§ **EXERCISE**
Please write out, exactly as given, every line of the entries below up to and including the line with "path, grouping sub-namespace".

§ **MATERIAL SUPPLIED**
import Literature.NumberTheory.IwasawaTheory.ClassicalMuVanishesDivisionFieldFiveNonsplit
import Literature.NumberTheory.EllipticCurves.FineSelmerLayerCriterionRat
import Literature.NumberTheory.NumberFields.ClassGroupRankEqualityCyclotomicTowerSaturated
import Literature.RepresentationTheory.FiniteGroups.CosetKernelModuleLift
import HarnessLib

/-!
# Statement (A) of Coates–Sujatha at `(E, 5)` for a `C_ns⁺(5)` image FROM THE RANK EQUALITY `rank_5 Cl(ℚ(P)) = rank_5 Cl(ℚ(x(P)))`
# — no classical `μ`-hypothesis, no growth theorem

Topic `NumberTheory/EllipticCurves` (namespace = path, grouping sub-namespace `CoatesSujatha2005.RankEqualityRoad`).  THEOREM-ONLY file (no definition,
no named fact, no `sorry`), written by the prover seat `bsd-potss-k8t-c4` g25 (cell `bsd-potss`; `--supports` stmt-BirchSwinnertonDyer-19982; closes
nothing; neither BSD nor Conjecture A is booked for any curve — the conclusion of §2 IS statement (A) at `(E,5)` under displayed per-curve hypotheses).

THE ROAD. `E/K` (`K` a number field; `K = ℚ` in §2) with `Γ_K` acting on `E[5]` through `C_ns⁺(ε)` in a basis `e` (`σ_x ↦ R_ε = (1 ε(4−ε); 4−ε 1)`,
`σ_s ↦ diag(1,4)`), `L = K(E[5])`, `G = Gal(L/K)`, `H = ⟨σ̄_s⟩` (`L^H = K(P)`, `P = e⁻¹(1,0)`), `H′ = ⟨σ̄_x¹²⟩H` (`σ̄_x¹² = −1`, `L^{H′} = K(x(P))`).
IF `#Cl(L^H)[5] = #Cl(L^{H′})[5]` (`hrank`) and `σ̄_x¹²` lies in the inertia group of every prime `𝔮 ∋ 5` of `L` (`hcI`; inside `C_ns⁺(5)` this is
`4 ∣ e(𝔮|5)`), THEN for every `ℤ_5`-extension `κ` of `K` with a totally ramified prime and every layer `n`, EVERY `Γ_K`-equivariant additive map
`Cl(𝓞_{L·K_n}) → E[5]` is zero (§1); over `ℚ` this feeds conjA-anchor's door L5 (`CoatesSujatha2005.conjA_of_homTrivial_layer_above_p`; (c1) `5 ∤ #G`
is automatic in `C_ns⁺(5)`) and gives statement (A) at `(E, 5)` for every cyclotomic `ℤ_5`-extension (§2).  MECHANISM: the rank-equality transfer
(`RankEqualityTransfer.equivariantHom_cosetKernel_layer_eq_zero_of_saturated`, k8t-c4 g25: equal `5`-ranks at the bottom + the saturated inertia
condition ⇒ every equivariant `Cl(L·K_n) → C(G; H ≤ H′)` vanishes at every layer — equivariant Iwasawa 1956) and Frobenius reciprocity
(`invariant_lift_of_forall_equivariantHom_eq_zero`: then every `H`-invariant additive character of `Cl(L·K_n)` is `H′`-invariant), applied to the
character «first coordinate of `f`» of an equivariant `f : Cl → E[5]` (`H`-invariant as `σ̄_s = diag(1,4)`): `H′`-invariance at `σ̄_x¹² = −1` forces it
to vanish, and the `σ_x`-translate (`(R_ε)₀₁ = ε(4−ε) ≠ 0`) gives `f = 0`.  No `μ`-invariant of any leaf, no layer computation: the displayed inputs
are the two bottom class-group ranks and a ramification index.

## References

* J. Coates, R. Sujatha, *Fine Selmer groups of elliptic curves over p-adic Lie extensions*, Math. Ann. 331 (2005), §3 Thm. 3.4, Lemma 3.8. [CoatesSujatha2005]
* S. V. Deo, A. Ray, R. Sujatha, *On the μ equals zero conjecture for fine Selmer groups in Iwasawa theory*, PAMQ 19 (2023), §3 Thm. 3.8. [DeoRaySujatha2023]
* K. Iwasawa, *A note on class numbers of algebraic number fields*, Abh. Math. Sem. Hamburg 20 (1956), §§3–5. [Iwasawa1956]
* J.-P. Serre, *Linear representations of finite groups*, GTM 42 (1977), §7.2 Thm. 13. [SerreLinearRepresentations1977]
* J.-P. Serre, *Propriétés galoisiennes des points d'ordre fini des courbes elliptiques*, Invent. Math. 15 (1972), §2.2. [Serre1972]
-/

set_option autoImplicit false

§ **FINAL ANSWER**
import Literature.NumberTheory.IwasawaTheory.ClassicalMuVanishesDivisionFieldFiveNonsplit
import Literature.NumberTheory.EllipticCurves.FineSelmerLayerCriterionRat
import Literature.NumberTheory.NumberFields.ClassGroupRankEqualityCyclotomicTowerSaturated
import Literature.RepresentationTheory.FiniteGroups.CosetKernelModuleLift
import HarnessLib

/-!
# Statement (A) of Coates–Sujatha at `(E, 5)` for a `C_ns⁺(5)` image FROM THE RANK EQUALITY `rank_5 Cl(ℚ(P)) = rank_5 Cl(ℚ(x(P)))`
# — no classical `μ`-hypothesis, no growth theorem

Topic `NumberTheory/EllipticCurves` (namespace = path, grouping sub-namespace `CoatesSujatha2005.RankEqualityRoad`).  THEOREM-ONLY file (no definition,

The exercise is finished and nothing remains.